Find each line below that includes "ENNReal", then copy it.

Entries taken from a collection:
+++

/-! ### The CRT ring `ℤ/12` with hops `{±3, ±4}` IS the `3 × 4` torus -/

/-- CRT coordinates on `ℤ/12`: `k ↦ (k mod 3, k mod 4)`. [folklore] -/
def crt34Pair (k : Fin 12) : Fin 3 × Fin 4 :=
  (⟨(k : ℕ) % 3, Nat.mod_lt _ (by norm_num)⟩, ⟨(k : ℕ) % 4, Nat.mod_lt _ (by norm_num)⟩)

/-- The CRT inverse on `ℤ/3 × ℤ/4`: `(u, w) ↦ 4u + 9w mod 12`. [folklore] -/
def crt34Inv (q : Fin 3 × Fin 4) : Fin 12 :=
  ⟨(4 * (q.1 : ℕ) + 9 * (q.2 : ℕ)) % 12, Nat.mod_lt _ (by norm_num)⟩

/-- `crt34Inv ∘ crt34Pair = id` (Chinese remainder theorem for `12 = 3 · 4`, checked). [folklore] -/
theorem crt34Inv_crt34Pair : ∀ k : Fin 12, crt34Inv (crt34Pair k) = k := by decide

/-- `crt34Pair ∘ crt34Inv = id` (Chinese remainder theorem for `12 = 3 · 4`, checked). [folklore] -/
theorem crt34Pair_crt34Inv : ∀ q : Fin 3 × Fin 4, crt34Pair (crt34Inv q) = q := by decide

/-- **The CRT site bijection** `FermionTorus 1 12 ≃ Fin 3 ×ₗ Fin 4`, `k ↦ (k mod 3, k mod 4)`.
[folklore] -/
def crtEquiv34 : FermionTorus 1 12 ≃ Fin 3 ×ₗ Fin 4 where
  toFun x := toLex (crt34Pair (ofLex x 0))
  invFun q := toLex fun _ => crt34Inv (ofLex q)
  left_inv x := by
    refine ofLex.injective (funext fun j => ?_)
    rw [Subsingleton.elim j 0]
    exact crt34Inv_crt34Pair (ofLex x 0)
  right_inv q := ofLex.injective (crt34Pair_crt34Inv (ofLex q))

/-- The adjacency check behind `fermionRectTorusGraph_adj_crtEquiv34`: on residues `k, k' ∈ ℤ/12`,
"`(k mod 3, k mod 4) ∼ (k' mod 3, k' mod 4)` in the `3 × 4` torus" iff "`k' − k ∈ {±4, ±9}`"
(all `144` pairs, by `decide`). [folklore] -/
theorem crt34_adj_iff : ∀ k k' : Fin 12,
    (fermionRectTorusGraph 3 4).Adj (toLex (crt34Pair k)) (toLex (crt34Pair k')) ↔
      (((k : ℕ) : ZMod 12) ≠ ((k' : ℕ) : ZMod 12) ∧ ∃ i : Fin 2,
        ((k' : ℕ) : ZMod 12) = ((k : ℕ) : ZMod 12) + ((![4, 9] i : ℤ) : ZMod 12) ∨
          ((k : ℕ) : ZMod 12) = ((k' : ℕ) : ZMod 12) + ((![4, 9] i : ℤ) : ZMod 12)) := by
  decide
import Mathlib
import HarnessLib
import Summits.NavierStokesRegularity.NavierStokesRegularity.Theorems.CompletionRelayChainPhaseISoundStep

/-!
# Route `CompletionRelayChain` — crux `RelayFrontStep` (stmt-NavierStokesRegularity-24850), K-side of `stub_phaseI`,
  work package K5-g: `nodeInv_step` — ONE CHECKER STEP PROPAGATES THE NODE INVARIANT

MODEL-lattice bookkeeping (rung TL-M3-R64); nothing here is a statement about the Navier–Stokes equations.
-/

noncomputable section

set_option linter.dupNamespace false

namespace Summit.NavierStokesRegularity.NavierStokesRegularity.Cruxes.RelayFrontStep.PhaseI

open Set Checker MeasureTheory
open Literature.Analysis.FluidPDE.TaoCascade
open Summit.NavierStokesRegularity.NavierStokesRegularity.Theorems.TaylorModelReadout (taylorJet taylorJet_zero
  taylorJet_succ_apply)

variable {α : Fin 4 → Fin 4 → Fin 4 → ℤ × ℤ × ℤ → ℝ} {τ : ℝ} {S₀ F₀ B₀ : Fin 4 → ℤ → ℝ} {S F : Fin 4 → ℤ → ℝ → ℝ}

/-- `sMag[c]` is the magnitude of the box component. [this file] -/
theorem sMag_get (st : State) (c : Fin 19) : (sMag st)[c] = ((sBox st)[c]).mag := by
  simp only [sMag, Fin.getElem_fin, Vector.getElem_ofFn]

/-- `sLag[c]` unfolded. [this file] -/
theorem sLag_get (st : State) (c : Fin 19) :
    (sLag st)[c] = ((agetV (jetLevelsV ivOpsP coefsQ (sBox st) 6) 6 (sBox st))[c]).mag * hPow 6 := by
  simp only [sLag, Fin.getElem_fin, Vector.getElem_ofFn]

/-- `sD[c] = deltaC`. [this file] -/
theorem sD_get (st : State) (c : Fin 19) : (sD st)[c] = deltaC (sBox st) st.emax c := by
  simp only [sD, delta, Fin.getElem_fin, Vector.getElem_ofFn]

-- The step data unfold to huge computations; never let `whnf` unfold them in proofs.
attribute [local irreducible] sBox sMag sD sBv sLag Checker.step Checker.boxGuess Checker.bSearch

/-- Real box data of the step: lower faces. [this file] -/
def loR (st : State) : Fin 19 → ℝ := fun c => ((((sBox st)[c]).lo : ℚ) : ℝ)
/-- Real box data of the step: upper faces. [this file] -/
def hiR (st : State) : Fin 19 → ℝ := fun c => ((((sBox st)[c]).hi : ℚ) : ℝ)
/-- Real field range on the box: lower. [this file] -/
def FloR (st : State) : Fin 19 → ℝ := fun c => ((((fieldIV (sBox st))[c]).lo : ℚ) : ℝ)
/-- Real field range on the box: upper. [this file] -/
def FhiR (st : State) : Fin 19 → ℝ := fun c => ((((fieldIV (sBox st))[c]).hi : ℚ) : ℝ)
/-- Real `Δ` of the step. [this file] -/
def DR (st : State) : Fin 19 → ℝ := fun c => (((sD st)[c] : ℚ) : ℝ)
/-- Real bootstrap vector of the step. [this file] -/
def bR (st : State) : Fin 19 → ℝ := fun c => (((sBv st)[c] : ℚ) : ℝ)
/-- Real magnitudes of the box. [this file] -/
def magR (st : State) : Fin 19 → ℝ := fun c => (((sMag st)[c] : ℚ) : ℝ)
/-- Real Lagrange magnitudes of the step. [this file] -/
def JR (st : State) : Fin 19 → ℝ := fun c => ((((agetV (jetLevelsV ivOpsP coefsQ (sBox st) 6) 6 (sBox st))[c]).mag : ℚ) : ℝ)
/-- The Lipschitz matrix of the step. [this file] -/
def LmR (st : State) : Fin 19 → Fin 19 → ℝ := lipM coefsQ (magR st)

/-- Box membership, real form. [this file] -/
theorem inBoxR_of_Icc {st : State} {y : Fin 19 → ℝ} (hy : y ∈ Icc (loR st) (hiR st)) : InBoxR (sBox st) y :=
  fun c => ⟨hy.1 c, hy.2 c⟩

/-- `Σ_{c'} LmR c c' bR_{c'} = lmB` on the checker's data. [this file] -/
theorem sum_LmR_bR (st : State) (c : Fin 19) : ∑ c', LmR st c c' * bR st c' = ((lmB (sMag st) (sBv st) c : ℚ) : ℝ) := by
  unfold LmR bR magR
  rw [sum_lipM, lmB_cast]

/-- `lmB ≥ 0` on the checker's data (given the positivity of `Δ` from the bootstrap test). [this file] -/
theorem lmB_sBv_nonneg (st : State) (hD : ∀ c : Fin 19, (0 : ℚ) < (sD st)[c]) (c : Fin 19) :
    0 ≤ lmB (sMag st) (sBv st) c := by
  have hm : ∀ c : Fin 19, (0 : ℚ) ≤ (sMag st)[c] := fun c => by rw [sMag_get]; exact IV.mag_nonneg _
  refine lmB_nonneg hm (fun c => ?_) c
  rw [sBv]
  refine bSearch_nonneg hm (fun c => le_of_lt (hD c)) 6 (fun c => ?_) c
  simp only [Fin.getElem_fin, Vector.getElem_ofFn]
  have h1 := le_of_lt (hD c)
  have hh : (0 : ℚ) ≤ Checker.h := by norm_num [Checker.h]
  exact mul_nonneg (mul_nonneg (by norm_num) hh) h1

/-- **THE STEP ENCLOSURE**: under the node invariant and the step's tests, the block stays in the a priori box during
the step and ends within `lag + b` of its order-5 Taylor polynomial. [this file] -/
theorem step_enclosure (H : Hyps α τ S₀ F₀ B₀ S F) (h2 : Shell2Bound F₀ S F) {θ : Fin 7 → ℝ} (hθ : TM.InBox θ)
    {m : ℕ} (hmT : ((m : ℝ) + 1) * hR ≤ 147 / 64) {st : State} (hinv : NodeInv S F θ m st)
    (hok : (step st).ok = true) :
    (∀ t ∈ Icc (0:ℝ) hR, InBoxR (sBox st) (zc S ((m : ℝ) * hR + t))) ∧
    ∀ c : Fin 19, |zc S ((m : ℝ) * hR + hR) c -
        ∑ k ∈ Finset.range 6, taylorJet fieldF (zc S ((m : ℝ) * hR)) k c * hR ^ k| ≤
      (((sLag st)[c] + (sBv st)[c] : ℚ) : ℝ) := by
  obtain ⟨hT, hI1, hI2, hemax, _⟩ := hinv
  obtain ⟨hokBox, hokT', _, _, hokB⟩ := step_ok st hok
  have hboxT := of_decide_eq_true hokBox
  have hbT := of_decide_eq_true hokB
  have hm0 : (0 : ℝ) ≤ m := Nat.cast_nonneg m
  have ha0 : 0 ≤ (m : ℝ) * hR := mul_nonneg hm0 (by norm_num [hR])
  have hh0 : (0 : ℝ) ≤ hR := by norm_num [hR]
  have haT : (m : ℝ) * hR + hR ≤ 147 / 64 := by linarith
  have hah : (m : ℝ) * hR + hR ≤ τ := haT.trans ((by norm_num : (147:ℝ)/64 ≤ 8).trans H.hτ)
  have hD : ∀ c : Fin 19, (0 : ℚ) < (sD st)[c] := fun c => (hbT c).2
  have hΔ : ∀ c : Fin 19, (0 : ℝ) ≤ DR st c := fun c => by unfold DR; exact_mod_cast (hD c).le
  -- (1) derivative
  have hder := hasDerivWithinAt_zc H ha0 hah
  -- (2) disturbance
  have hT' : st.I1 + Checker.h * (((sBox st)[cix 5 1]).mag * ((sBox st)[cix 5 1]).mag) ≤ 1 / 10 ^ 11 ∧
      st.I2 + Checker.h * (((sBox st)[cix 5 1]).mag * ((sBox st)[cix 5 2]).mag) ≤ 1 / 10 ^ 13 := by
    rw [sMag_get, sMag_get] at hokT'; exact hokT'
  have hdist : ∀ σ ∈ Icc (0:ℝ) hR, (∀ r ∈ Icc (0:ℝ) σ, zc S ((m : ℝ) * hR + r) ∈ Icc (loR st) (hiR st)) →
      ∀ c, |zv S τ ((m : ℝ) * hR + σ) c - fieldR (zc S ((m : ℝ) * hR + σ)) (zc S ((m : ℝ) * hR + σ)) c| ≤ DR st c := by
    intro σ hσ hhist c
    have hh : ∀ r ∈ Icc (0:ℝ) σ, InBoxR (sBox st) (zc S ((m : ℝ) * hR + r)) := fun r hr => inBoxR_of_Icc (hhist r hr)
    unfold DR
    rw [sD_get]
    exact dist_le_delta H h2 hmT hI1 hI2 hemax hT' hσ hh c
  -- (3) field range on the box
  have hQ : ∀ y ∈ Icc (loR st) (hiR st), ∀ c, FloR st c ≤ fieldR y y c ∧ fieldR y y c ≤ FhiR st c :=
    fun y hy c => mem_fieldIV (B := sBox st) (y := y) (inBoxR_of_Icc hy) c
  -- (4) the signed a priori test
  have htest : ∀ c : Fin 19, loR st c < zc S ((m : ℝ) * hR + 0) c + hR * min (FloR st c - DR st c) 0 ∧
      zc S ((m : ℝ) * hR + 0) c + hR * max (FhiR st c + DR st c) 0 < hiR st c := by
    intro c
    obtain ⟨h1, h2'⟩ := hboxT c
    rw [add_zero]
    have hrlo : ((((rangeIV st.T)[c]).lo : ℚ) : ℝ) ≤ zc S ((m : ℝ) * hR) c := by
      have : ((rangeIV st.T)[c]).lo = (st.T[c]).lo2 := by simp only [rangeIV, Fin.getElem_fin, Vector.getElem_ofFn]
      rw [this]; exact TM.lo2_le _ hθ (hT c)
    have hrhi : zc S ((m : ℝ) * hR) c ≤ ((((rangeIV st.T)[c]).hi : ℚ) : ℝ) := by
      have : ((rangeIV st.T)[c]).hi = (st.T[c]).hi2 := by simp only [rangeIV, Fin.getElem_fin, Vector.getElem_ofFn]
      rw [this]; exact TM.le_hi2 _ hθ (hT c)
    rw [← sD] at h1 h2'
    have c1 := (Rat.cast_lt (K := ℝ)).2 h1
    have c2 := (Rat.cast_lt (K := ℝ)).2 h2'
    push_cast at c1 c2
    rw [cast_h] at c1 c2
    unfold loR hiR FloR FhiR DR
    rw [mul_min_of_nonneg _ _ hh0, mul_zero, mul_max_of_nonneg _ _ hh0, mul_zero]
    constructor <;> linarith
  -- (5) Lagrange bound, Lipschitz, bootstrap
  have hJ : ∀ y ∈ Icc (loR st) (hiR st), ∀ c, |taylorJet fieldF y (5 + 1) c| ≤ JR st c :=
    fun y hy c => abs_jet6_le (B := sBox st) (y := y) (inBoxR_of_Icc hy) c
  have hLm : ∀ c c', 0 ≤ LmR st c c' :=
    lipM_nonneg coefsQ (fun b => by unfold magR; rw [sMag_get]; exact_mod_cast IV.mag_nonneg _)
  have hLip : ∀ y ∈ Icc (loR st) (hiR st), ∀ y' ∈ Icc (loR st) (hiR st), ∀ c,
      |fieldR y y c - fieldR y' y' c| ≤ ∑ c', LmR st c c' * |y c' - y' c'| := by
    intro y hy y' hy' c
    have hy1 : ∀ b, |y b| ≤ (((sMag st)[b] : ℚ) : ℝ) := fun b => by
      rw [sMag_get]; exact abs_le_mag_of_inBoxR (inBoxR_of_Icc hy) b
    have hy2 : ∀ b, |y' b| ≤ (((sMag st)[b] : ℚ) : ℝ) := fun b => by
      rw [sMag_get]; exact abs_le_mag_of_inBoxR (inBoxR_of_Icc hy') b
    exact abs_fieldR_sub_le (mag := sMag st) hy1 hy2 c
  have hpos : ∀ c, 0 < ∑ c', LmR st c c' * bR st c' + DR st c := by
    intro c
    rw [sum_LmR_bR]
    have h1 : (0:ℝ) ≤ ((lmB (sMag st) (sBv st) c : ℚ) : ℝ) := by exact_mod_cast lmB_sBv_nonneg st hD c
    have h2 : (0:ℝ) < DR st c := by unfold DR; exact_mod_cast hD c
    linarith
  have hb : ∀ c, hR * (∑ c', LmR st c c' * bR st c' + DR st c) ≤ bR st c := by
    intro c
    rw [sum_LmR_bR]
    have := (Rat.cast_le (K := ℝ)).2 (hbT c).1
    push_cast at this; rw [cast_h] at this
    unfold DR bR; exact this
  -- the step theorem
  have hstep := abs_pseudo_sub_taylor_le_hist (ι := Fin 19) fieldR (T := taylorJet fieldF)
    (fun x => taylorJet_zero fieldF x) (fun x k c => taylorJet_succ_apply fieldF x k c) hh0 hder hΔ hdist hQ htest
    (p := 5) hJ hLm hLip hpos hb
  refine ⟨fun t ht => inBoxR_of_Icc (hstep t ht).1, fun c => ?_⟩
  have h1 := (hstep hR ⟨hh0, le_rfl⟩).2 c
  simp only [add_zero] at h1
  rw [sum_LmR_bR] at h1
  have hbq := (Rat.cast_le (K := ℝ)).2 (hbT c).1
  push_cast at hbq; rw [cast_h] at hbq
  rw [sLag_get]
  push_cast
  have hp6 : ((hPow 6 : ℚ) : ℝ) = hR ^ (5 + 1) := by simp [hPow, Checker.h, hR]
  rw [hp6]
  unfold JR DR at h1
  linarith

/-- **ONE STEP PROPAGATES THE NODE INVARIANT.** [this file] -/
theorem nodeInv_step (H : Hyps α τ S₀ F₀ B₀ S F) (h2 : Shell2Bound F₀ S F) {θ : Fin 7 → ℝ} (hθ : TM.InBox θ)
    {m : ℕ} (hmT : ((m : ℝ) + 1) * hR ≤ 147 / 64) {st : State} (hinv : NodeInv S F θ m st)
    (hok : (step st).ok = true) : NodeInv S F θ (m + 1) (step st).next := by
  obtain ⟨hinbox, htay⟩ := step_enclosure H h2 hθ hmT hinv hok
  obtain ⟨hT, hI1, hI2, hemax, henv⟩ := hinv
  obtain ⟨_, _, hokEnv, hokRel, _⟩ := step_ok st hok
  set a : ℝ := (m : ℝ) * hR with ha
  have hm0 : (0 : ℝ) ≤ m := Nat.cast_nonneg m
  have ha0 : 0 ≤ a := mul_nonneg hm0 (by norm_num [hR])
  have hh0 : (0 : ℝ) ≤ hR := by norm_num [hR]
  have haT : a + hR ≤ 147 / 64 := by rw [ha]; linarith
  have hah : a + hR ≤ τ := haT.trans ((by norm_num : (147:ℝ)/64 ≤ 8).trans H.hτ)
  have hnext : ((m + 1 : ℕ) : ℝ) * hR = a + hR := by push_cast; rw [ha]; ring
  refine ⟨?_, ?_, ?_, ?_, ?_⟩
  · -- containment at node m+1
    intro c
    rw [hnext, step_T]
    by_cases hc : c.val = 18
    · have hc18 : c = (18 : Fin 19) := Fin.ext hc
      subst hc18
      rw [if_pos (by decide), zc_last]
      exact TM.contains_const (by simp)
    · rw [if_neg hc]
      refine contains_tmStep hθ (x := fun k => taylorJet fieldF (zc S a) k c) ?_
        (contains_jetTM hθ hT (by norm_num) c) (contains_jetTM hθ hT (by norm_num) c)
        (contains_jetTM hθ hT (by norm_num) c) (contains_jetTM hθ hT (by norm_num) c)
        (contains_jetTM hθ hT (by norm_num) c) (htay c)
      have := hT c
      rwa [show taylorJet fieldF (zc S a) 0 c = zc S a c from by rw [taylorJet_zero]]
  · -- ∫ u₂²
    rw [hnext, step_I1]
    have hu : ∀ r ∈ Icc (0:ℝ) hR, |S 1 2 (a + r)| ≤ (((sBox st)[cix 5 1]).mag : ℚ) := fun r hr => by
      have h := abs_le_mag_of_inBoxR (hinbox r hr) (cix 5 1); rwa [zc_u2] at h
    have h1 := integral_u2sq_le H ha0 hh0 hah hI1 hu
    push_cast; rw [sMag_get, cast_h]
    nlinarith [h1]
  · -- ∫ |r₂u₂|
    rw [hnext, step_I2]
    have hu : ∀ r ∈ Icc (0:ℝ) hR, |S 1 2 (a + r)| ≤ (((sBox st)[cix 5 1]).mag : ℚ) := fun r hr => by
      have h := abs_le_mag_of_inBoxR (hinbox r hr) (cix 5 1); rwa [zc_u2] at h
    have hr : ∀ r ∈ Icc (0:ℝ) hR, |S 2 2 (a + r)| ≤ (((sBox st)[cix 5 2]).mag : ℚ) := fun r hr => by
      have h := abs_le_mag_of_inBoxR (hinbox r hr) (cix 5 2); rwa [zc_r2] at h
    have h1 := integral_r2u2_le H ha0 hh0 hah hI2 hu hr
    push_cast; rw [sMag_get, sMag_get, cast_h]
    linarith [h1]
  · -- running maxima
    intro _ r hr c
    rw [step_emax]
    push_cast
    by_cases hra : r ≤ a ∧ 0 < m
    · exact (hemax hra.2 r ⟨hr.1, hra.1⟩ c).trans (le_max_left _ _)
    · have har : a ≤ r := by
        by_cases hm : 0 < m
        · have hn : ¬ r ≤ a := fun h => hra ⟨h, hm⟩
          exact (not_le.1 hn).le
        · have hm0' : m = 0 := by omega
          have : a = 0 := by rw [ha, hm0']; simp
          rw [this]; exact hr.1
      have hr' : r - a ∈ Icc (0:ℝ) hR := ⟨by linarith, by rw [hnext] at hr; linarith [hr.2]⟩
      have h1 := abs_le_mag_of_inBoxR (hinbox (r - a) hr') c
      rw [show a + (r - a) = r by ring] at h1
      rw [sMag_get]
      exact h1.trans (le_max_right _ _)
  · -- envelope facts
    intro _ r hr
    by_cases hra : r ≤ a ∧ 0 < m
    · exact henv hra.2 r ⟨hr.1, hra.1⟩
    · have har : a ≤ r := by
        by_cases hm : 0 < m
        · have hn : ¬ r ≤ a := fun h => hra ⟨h, hm⟩
          exact (not_le.1 hn).le
        · have hm0' : m = 0 := by omega
          have : a = 0 := by rw [ha, hm0']; simp
          rw [this]; exact hr.1
      have hrT : r ≤ 147 / 64 := by rw [hnext] at hr; linarith [hr.2]
      have hr' : r - a ∈ Icc (0:ℝ) hR := ⟨by linarith, by rw [hnext] at hr; linarith [hr.2]⟩
      have hb := hinbox (r - a) hr'
      rw [show a + (r - a) = r by ring] at hb
      exact envAt_of_tests H hokEnv hokRel hr.1 hrT hb

end Summit.NavierStokesRegularity.NavierStokesRegularity.Cruxes.RelayFrontStep.PhaseI

end
/-!
# Positivity of the leading coefficient and the Laplace form (monomial phase with amplitude)

Completion of the amplitude version of the elementary (monomial) asymptotics
(Lin 2017, Prop. 2.1; AGV II §7.2, Lemma 7.5 (1), Thm. 7.3 (4)): with the notation of
`MonomialAmplitudeAsymptotics.lean`,

* `toReal_measure_sublevel_inter_smallCube_ge` : scaling the cube, `vol_w(A_t ∩ (0,c]^d) ≥
  c^{∑ w_j} vol_w(A_t)` for `0 < c ≤ 1` (from the change of variables `x = c x'`, under which
  `x^{w-1}dx` becomes `c^{-w} x'^{w-1} dx'` on `(0,c]`);
* `tendsto_amplitude_pos` : for a continuous amplitude `ψ ≥ 0` on `[0,1]^d` with `ψ(0) > 0` the
  limit `c_ψ = lim ∫_{A_t} ψ dvol_w / (t^λ (log 1/t)^{θ-1})` is POSITIVE (AGV Lemma 7.5 (1): the
  leading Laurent coefficient is positive for a non-negative amplitude positive at the origin);
* `tendsto_amplitude_laplace` : the Laplace form
  `(∫ e^{-β ∏|x_j|^{κ_j}} ψ dvol_w) β^λ/(log β)^{θ-1} → c_ψ Γ(λ+1)` as `β → ∞`.

Everything is PROVED; no definitions, no named facts.

## References

* S. Lin, arXiv:1003.5338, Prop. 2.1, Thm. 2.9. [Lin2017]
* V. I. Arnold, S. M. Gusein-Zade, A. N. Varchenko, *Singularities of Differentiable Maps II*
  (2012), Part II §7.2, Lemma 7.5 (1), Thm. 7.3 (4). [ArnoldGuseinzadeVarchenko2012]
-/

noncomputable section

open MeasureTheory Filter Set Topology

open scoped ENNReal

namespace Literature.Analysis.Asymptotics.MonomialPhase

variable {d : ℕ}

/-! ## Scaling the cube -/

/-- `∫_{(0,m]} y^{ω-1} dy = m^ω/ω` (`ω, m > 0`). [folklore] -/
theorem lintegral_rpow_Ioc {ω : ℝ} (hω : 0 < ω) {m : ℝ} (hm : 0 < m) :
    ∫⁻ y in Ioc 0 m, ENNReal.ofReal (y ^ (ω - 1)) = ENNReal.ofReal (m ^ ω / ω) := by
  have hint : IntegrableOn (fun x : ℝ => x ^ (ω - 1)) (Ioc 0 m) := by
    have h := intervalIntegral.intervalIntegrable_rpow' (a := 0) (b := m)
      (by linarith : (-1 : ℝ) < ω - 1)
    rw [intervalIntegrable_iff, uIoc_of_le hm.le] at h
    exact h
  rw [← ofReal_integral_eq_lintegral_ofReal hint ((ae_restrict_iff' measurableSet_Ioc).2
      (ae_of_all _ fun x hx => Real.rpow_nonneg hx.1.le _)),
    ← intervalIntegral.integral_of_le hm.le, integral_rpow (Or.inl (by linarith)),
    Real.zero_rpow (by linarith), sub_zero, sub_add_cancel]

/-- **Scaling of the weight** `x^{ω-1}dx`: `x ↦ c x` carries `powMeasure ω` to
`c^{-ω} y^{ω-1} dy` on `(0, c]`. [folklore] -/
theorem measurePreserving_mul_left {ω : ℝ} (hω : 0 < ω) {c : ℝ} (hc : 0 < c) :
    MeasurePreserving (fun x : ℝ => c * x) (powMeasure ω)
      ((volume.restrict (Ioc (0 : ℝ) c)).withDensity fun y =>
        ENNReal.ofReal (c ^ (-ω) * y ^ (ω - 1))) := by
  haveI := isFiniteMeasure_powMeasure hω
  have hf : Measurable fun x : ℝ => c * x := by fun_prop
  refine ⟨hf, Measure.ext_of_Iic _ _ fun a => ?_⟩
  rw [Measure.map_apply hf measurableSet_Iic]
  have hpre : (fun x : ℝ => c * x) ⁻¹' Iic a = Iic (a / c) := by
    ext x
    simp only [mem_preimage, mem_Iic]
    rw [le_div_iff₀ hc, mul_comm]
  rw [hpre, withDensity_apply _ measurableSet_Iic, Measure.restrict_restrict measurableSet_Iic]
  rcases le_or_gt a 0 with ha | ha
  · have h1 : powMeasure ω (Iic (a / c)) = 0 := by
      rw [powMeasure_apply ω measurableSet_Iic]
      have hac : a / c ≤ 0 := div_nonpos_of_nonpos_of_nonneg ha hc.le
      have : Iic (a / c) ∩ Ioc (0 : ℝ) 1 = ∅ :=
        eq_empty_of_forall_notMem fun x hx => (hx.2.1.trans_le (hx.1.trans hac)).false
      rw [this, Measure.restrict_empty, lintegral_zero_measure]
    have h2 : Iic a ∩ Ioc (0 : ℝ) c = ∅ :=
      eq_empty_of_forall_notMem fun x hx => (hx.2.1.trans_le (hx.1.trans ha)).false
    rw [h1, h2, Measure.restrict_empty, lintegral_zero_measure]
  · have hset : Iic a ∩ Ioc (0 : ℝ) c = Ioc 0 (min a c) := by
      ext x
      simp only [mem_inter_iff, mem_Iic, mem_Ioc, le_min_iff]
      tauto
    have hsplit : ∀ y : ℝ, ENNReal.ofReal (c ^ (-ω) * y ^ (ω - 1)) =
        ENNReal.ofReal (c ^ (-ω)) * ENNReal.ofReal (y ^ (ω - 1)) :=
      fun y => ENNReal.ofReal_mul (Real.rpow_nonneg hc.le _)
    rw [powMeasure_Iic hω (div_pos ha hc), hset]
    simp_rw [hsplit]
    rw [lintegral_const_mul _ (by fun_prop), lintegral_rpow_Ioc hω (lt_min ha hc),
      ← ENNReal.ofReal_mul (Real.rpow_nonneg hc.le _)]
    congr 1
    rw [show min (a / c) 1 = min a c / c by rw [← div_self hc.ne', min_div_div_right hc.le],
      Real.div_rpow (lt_min ha hc).le hc.le, Real.rpow_neg hc.le]
    field_simp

+++

Response:
open scoped ENNReal
    ∫⁻ y in Ioc 0 m, ENNReal.ofReal (y ^ (ω - 1)) = ENNReal.ofReal (m ^ ω / ω) := by
        ENNReal.ofReal (c ^ (-ω) * y ^ (ω - 1))) := by
    have hsplit : ∀ y : ℝ, ENNReal.ofReal (c ^ (-ω) * y ^ (ω - 1)) =
        ENNReal.ofReal (c ^ (-ω)) * ENNReal.ofReal (y ^ (ω - 1)) :=
      fun y => ENNReal.ofReal_mul (Real.rpow_nonneg hc.le _)
      ← ENNReal.ofReal_mul (Real.rpow_nonneg hc.le _)]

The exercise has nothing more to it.